Brayden, you might not remember, but you were knocked out momentarily when Jarrah unloaded. It looks like he tried to hit you, Nick, but got Brayden flush on the jaw.

We are obviously very keen to charge Jarrah for the assault, but obviously need statements first. I am not going to sit here and try and direct or compel you, but it would be in your interests to both come forward and give your version, either in a statement or the very least inform your inspectors of the incident. The officer in charge of Albury, Inspector Russell, is aware of the incident such is Jarrah’s profile, and the fact off-duty police were involved. We arrested and charged his brother Ziggy Kennedy shortly after this for assaulting a security guard. When speaking with him about the fight he knew you were both cops so I’m not sure if there was an earlier interaction with him somewhere else in the night. At the very least his actions an affray, but there is clear ABH on you, Brayden”.

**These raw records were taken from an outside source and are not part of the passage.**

/-- **★★★ THE THEOREM-1 LEAVES COINCIDE**: for every radius `ε` in the (8)-radius regime (`0 ≤ ε`, `16C₀(d)ε ≤ 3`, `1024(d+1)(d+4)L²ε ≤ 1`), all letters `b, c` and
all data `dom`, g0's `LeafH3supS d (cstep) L T ε b c dom` — sup-form [Balaban1985Variational] Thm 1 (8)+(9) TYPE regularity of the minimisers constrained by the
tree's NE7 torus instance of (42) in Setup's CENTRED convention — is EQUIVALENT to the tree's `LeafH3sup d L T ε b c dom` (N16's leaf: the same for the
(43)-constrained minimisers, print's constraint (3)).  Part 14 at every depth `k+1` (§3) + g0's dictionary `leafH3supS_step42_iff`. [folklore] -/
theorem leafH3supS_cstep_iff_leafH3sup (T : ℕ) {ε : ℝ} (hε0 : 0 ≤ ε) (hε1 : 16 * C0 P.d * ε ≤ 3)
    (hε2 : 1024 * (P.d + 1) * (P.d + 4) * (P.L : ℝ) ^ 2 * ε ≤ 1) (b c : ℝ) (dom : Set (Site P.d → Fin P.d → (Mat N)ˣ)) :
    LeafH3supS P.d (fun _ => cstep P N) P.L T ε b c dom ↔ LeafH3sup P.d P.L T ε b c dom := by
  haveI : Nonempty (Fin N) := ⟨0⟩
  rw [← leafH3supS_step42_iff]
  exact leafH3supS_iff_of_schemeGaugeEquiv P.hL.2.le fun k => schemeGaugeEquiv_step42_cstep (P := P) (N := N) T (k + 1) hε0 hε1 hε2
import Literature.Barriers.AnomalousDissipation.IntermittentDissipationThm27Steps
import Literature.Barriers.AnomalousDissipation.IntermittentDissipationThm27Limit
import Literature.Barriers.AnomalousDissipation.IntermittentDissipationHolds
import Literature.Barriers.AnomalousDissipation.IntermittentDissipationCompactness
import Literature.Analysis.FluidPDE.DeRosaIsettTermEstimates
import Literature.Analysis.FluidPDE.PressureBesovRegularity
import Literature.Analysis.FunctionSpaces.TorusSpaceTimeCutoff
import HarnessLib

/-!
# De Rosa–Isett 2024, Theorem 2.13: discharge

Barriers/AnomalousDissipation: discharge file for the named facts
`DeRosaIsett2024_s51_finalBound` (the quantitative bound (fin_est_eps_delt) of De Rosa–Isett,
*Intermittency and lower dimensional dissipation in incompressible fluids*, ARMA 248 (2024),
Paper No. 11 = arXiv:2212.08176, §5.1), hence `DeRosaIsett2024_thm27` (op. cit. Theorem 2.7, via
the tree's `DeRosaIsett2024_thm27_of_s51` and `DeRosaIsett2024_s51_mollifiedLimit_holds`), hence
`DeRosaIsett2024_thm213` (op. cit. Theorem 2.13, via the tree's
`DeRosaIsett2024_thm213_of_thm27_of_compactness` and `DeRosaIsett2024_s61_compactness_holds`).

The proof of (fin_est_eps_delt) follows the printed §5.1 in the symmetric Duchon–Robert form of the
tree (`Torus.two_mul_energyFlux_add_energyFlux_mollified_eq`): split the test function with the
cut-off `χ_δ` of Lemma 5.2 (`Torus.exists_spaceTime_cutoff`), `φ = φχ_δ + φ(1-χ_δ)`; the second
part and its mollification pair to zero with `D` for `ε < δ` by the support hypothesis
((split_D), (support_condit); `DeRosaIsettTestSupport`); the first part is estimated term by term
by Hölder in `L^{q/3} × L^{(q/3)'}` on the `4δ`-neighbourhood of `S`, whose measure is
`≲ δ^{d-γ}` ((est_chi)), using the slice bounds of `DeRosaIsettIncrementEstimates`, the space–time
bounds of `DeRosaIsettTermEstimates` and the pressure regularity of `PressureBesovRegularity`
((est_D_first_easy), (eul_Rey_err), (est_II), (est_III)).

## References

* L. De Rosa, P. Isett, Arch. Ration. Mech. Anal. 248 (2024), Paper No. 11, Thms. 2.7, 2.13,
  Lemma 5.2, §5.1, §6.1. [DeRosaIsett2024]
* J. Duchon, R. Robert, Nonlinearity 13 (2000) 249–255. [DuchonRobert2000]
-/

noncomputable section

open MeasureTheory TopologicalSpace Set Function Filter Metric
open _root_.Topology
open scoped ENNReal NNReal Convolution InnerProductSpace RealInnerProductSpace ContDiff

namespace Literature.Barriers.AnomalousDissipation

open Literature.Analysis.FunctionSpaces Literature.Analysis.FunctionSpaces.Torus
open Literature.Analysis.FluidPDE Literature.Analysis.FluidPDE.Torus

variable {d : Type*} [Fintype d]

/-! ## Auxiliary lemmas -/

/-- A.e. form of the thin-set pairing lemma: if `‖f‖ ≤ ‖F‖ g` a.e. with a weight `g` a.e. bounded
by `b` on `A` and vanishing off `A`, then `|∫ f| ≤ b ∫_A ‖F‖`. [folklore] -/
theorem abs_integral_le_mul_toReal_setLIntegral_ae {X : Type*} [MeasurableSpace X] {μ : Measure X}
    {E : Type*} [NormedAddCommGroup E] {f : X → ℝ} {F : X → E} {g : X → ℝ}
    (hF : AEStronglyMeasurable F μ) {A : Set X} (hA : MeasurableSet A) {b : ℝ}
    (hfg : ∀ᵐ z ∂μ, ‖f z‖ ≤ ‖F z‖ * g z) (hgb : ∀ᵐ z ∂μ, z ∈ A → g z ≤ b)
    (hgA : ∀ z, z ∉ A → g z = 0) (hfin : ∫⁻ z in A, ‖F z‖ₑ ∂μ < ⊤) :
    |∫ z, f z ∂μ| ≤ b * (∫⁻ z in A, ‖F z‖ₑ ∂μ).toReal := by
  have hFi : IntegrableOn (fun z => ‖F z‖) A μ :=
    ⟨hF.norm.restrict, by simpa [HasFiniteIntegral, enorm_norm] using hfin⟩
  set bound : X → ℝ := fun z => b * A.indicator (fun z => ‖F z‖) z with hbound
  have hbi : Integrable bound μ := (hFi.integrable_indicator hA).const_mul b
  have hle : ∀ᵐ z ∂μ, ‖f z‖ ≤ bound z := by
    filter_upwards [hfg, hgb] with z hz hzb
    by_cases hzA : z ∈ A
    · show ‖f z‖ ≤ b * A.indicator (fun z => ‖F z‖) z
      rw [indicator_of_mem hzA]
      calc ‖f z‖ ≤ ‖F z‖ * g z := hz
        _ ≤ ‖F z‖ * b := mul_le_mul_of_nonneg_left (hzb hzA) (norm_nonneg _)
        _ = b * ‖F z‖ := mul_comm _ _
    · show ‖f z‖ ≤ b * A.indicator (fun z => ‖F z‖) z
      rw [indicator_of_notMem hzA, mul_zero]
      calc ‖f z‖ ≤ ‖F z‖ * g z := hz
        _ = 0 := by rw [hgA z hzA, mul_zero]
  calc |∫ z, f z ∂μ| = ‖∫ z, f z ∂μ‖ := (Real.norm_eq_abs _).symm
    _ ≤ ∫ z, bound z ∂μ := norm_integral_le_of_norm_le hbi hle
    _ = b * (∫⁻ z in A, ‖F z‖ₑ ∂μ).toReal := by
        rw [hbound, integral_const_mul, integral_indicator hA, integral_norm_eq_lintegral_enorm hF.restrict]

/-- If `χ` vanishes on the `δ`-ball (sup metric on `ℝ × T^d`) around `(t, x)`, then
`∂ₜχ(t,x) = 0`. [folklore] -/
theorem timeDeriv_eq_zero_of_ball {χ : ℝ → UnitAddTorus d → ℝ} {t : ℝ} {x : UnitAddTorus d} {δ : ℝ}
    (hδ : 0 < δ) (h : ∀ z ∈ ball ((t, x) : ℝ × UnitAddTorus d) δ, χ z.1 z.2 = 0) :
    Torus.timeDeriv χ t x = 0 := by
  have hev : (fun s => χ s x) =ᶠ[𝓝 t] fun _ => (0 : ℝ) := by
    filter_upwards [Metric.ball_mem_nhds t hδ] with s hs
    refine h (s, x) ?_
    rw [mem_ball, Prod.dist_eq, dist_self]
    exact max_lt (mem_ball.1 hs) hδ
  rw [Torus.timeDeriv, hev.deriv_eq, deriv_const]

/-- If `χ` vanishes on the `δ`-ball (sup metric on `ℝ × T^d`) around `(t, x)`, then
`∇ₓχ(t,x) = 0`. [folklore] -/
theorem gradient_eq_zero_of_ball [DecidableEq d] {χ : ℝ → UnitAddTorus d → ℝ} {t : ℝ}
    {x : UnitAddTorus d} {δ : ℝ}
    (hδ : 0 < δ) (h : ∀ z ∈ ball ((t, x) : ℝ × UnitAddTorus d) δ, χ z.1 z.2 = 0) :
    Torus.gradient (χ t) x = 0 := by
  have hev : liftAt (χ t) x =ᶠ[𝓝 0] fun _ => (0 : ℝ) := by
    filter_upwards [Metric.ball_mem_nhds (0 : EuclideanSpace ℝ d) hδ] with w hw
    rw [liftAt_apply]
    refine h (t, x + proj w) ?_
    rw [mem_ball, Prod.dist_eq, dist_self, dist_eq_norm, add_sub_cancel_left]
    exact max_lt hδ ((norm_proj_le w).trans_lt (mem_ball_zero_iff.1 hw))
  rw [Torus.gradient, _root_.gradient, hev.fderiv_eq, fderiv_const_apply 0, map_zero]

/-- Slice-wise mollification distributes over sums of continuous slices. [folklore] -/
theorem conv_kernel_add {ψ₁ ψ₂ : ℝ → UnitAddTorus d → ℝ} (h1 : ∀ t, Continuous (ψ₁ t))
    (h2 : ∀ t, Continuous (ψ₂ t)) {k : UnitAddTorus d → ℝ} (hk : Continuous k) (t : ℝ) :
    (fun x => ψ₁ t x + ψ₂ t x) ⋆ k = ψ₁ t ⋆ k + ψ₂ t ⋆ k := by
  have hkc : HasCompactSupport k := HasCompactSupport.of_compactSpace k
  have e : (fun x => ψ₁ t x + ψ₂ t x) = ψ₁ t + ψ₂ t := rfl
  rw [e]
  exact (hkc.convolutionExists_right (ContinuousLinearMap.lsmul ℝ ℝ) (h1 t).locallyIntegrable
    hk).add_distrib (hkc.convolutionExists_right (ContinuousLinearMap.lsmul ℝ ℝ) (h2 t).locallyIntegrable hk)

The appellant responded as follows:

“Hi Sergeant, thank you for the email about the weekend. The incident is very hazy for me at the moment, but I do remember Jarrah trying to fight earlier and he knew that we were cops. Are you able to send me a copy of the footage to refresh my memory? More than happy to supply a statement”.

  1. An audit was conducted of the appellant’s computer terminal. It showed that on 15 April he had accessed the COPS system at 14.52 through to 14.55 and looked at Jeff Crossman, Jarrah Mayksymo, Ziggy Kennedy, Dean Street, Narad Koirala, intersection Kiewa /Dean Street and Beer Deluxe Albury.

  2. Senior Sergeant Tynan of the Professional Standards Command provided a statement dated 30 August 2018. At [5] he states:

“Prior to user logging into COPS a warning screen appears that the user is required to acknowledge. The warning states “This computer system is the property of NSW Police no person is allowed access other than for a lawful purpose. Your access is being monitored to ensure it is lawful. The system contains personal and confidential and sensitive information. All personal information is protected under the Privacy and Personal Information Protection Act 1998 (NSW). Other data on the system may be protected by law or Public Interest Immunity. Data on the system must not be disclosed to unauthorised persons and you are not authorised to access it for personal, demonstration or training reasons. There is a separate training data base. Unauthorised access, corrupt disclosure, unlawful use of personal information or offering to supply personal information carrying criminal sanctions ranging from a fine, imprisonment or both, together with probable dismissal or managerial action. If you proceed to use this system you acknowledge this warning and conditions. Please exit now if you do not accept them unless you are using the training database.”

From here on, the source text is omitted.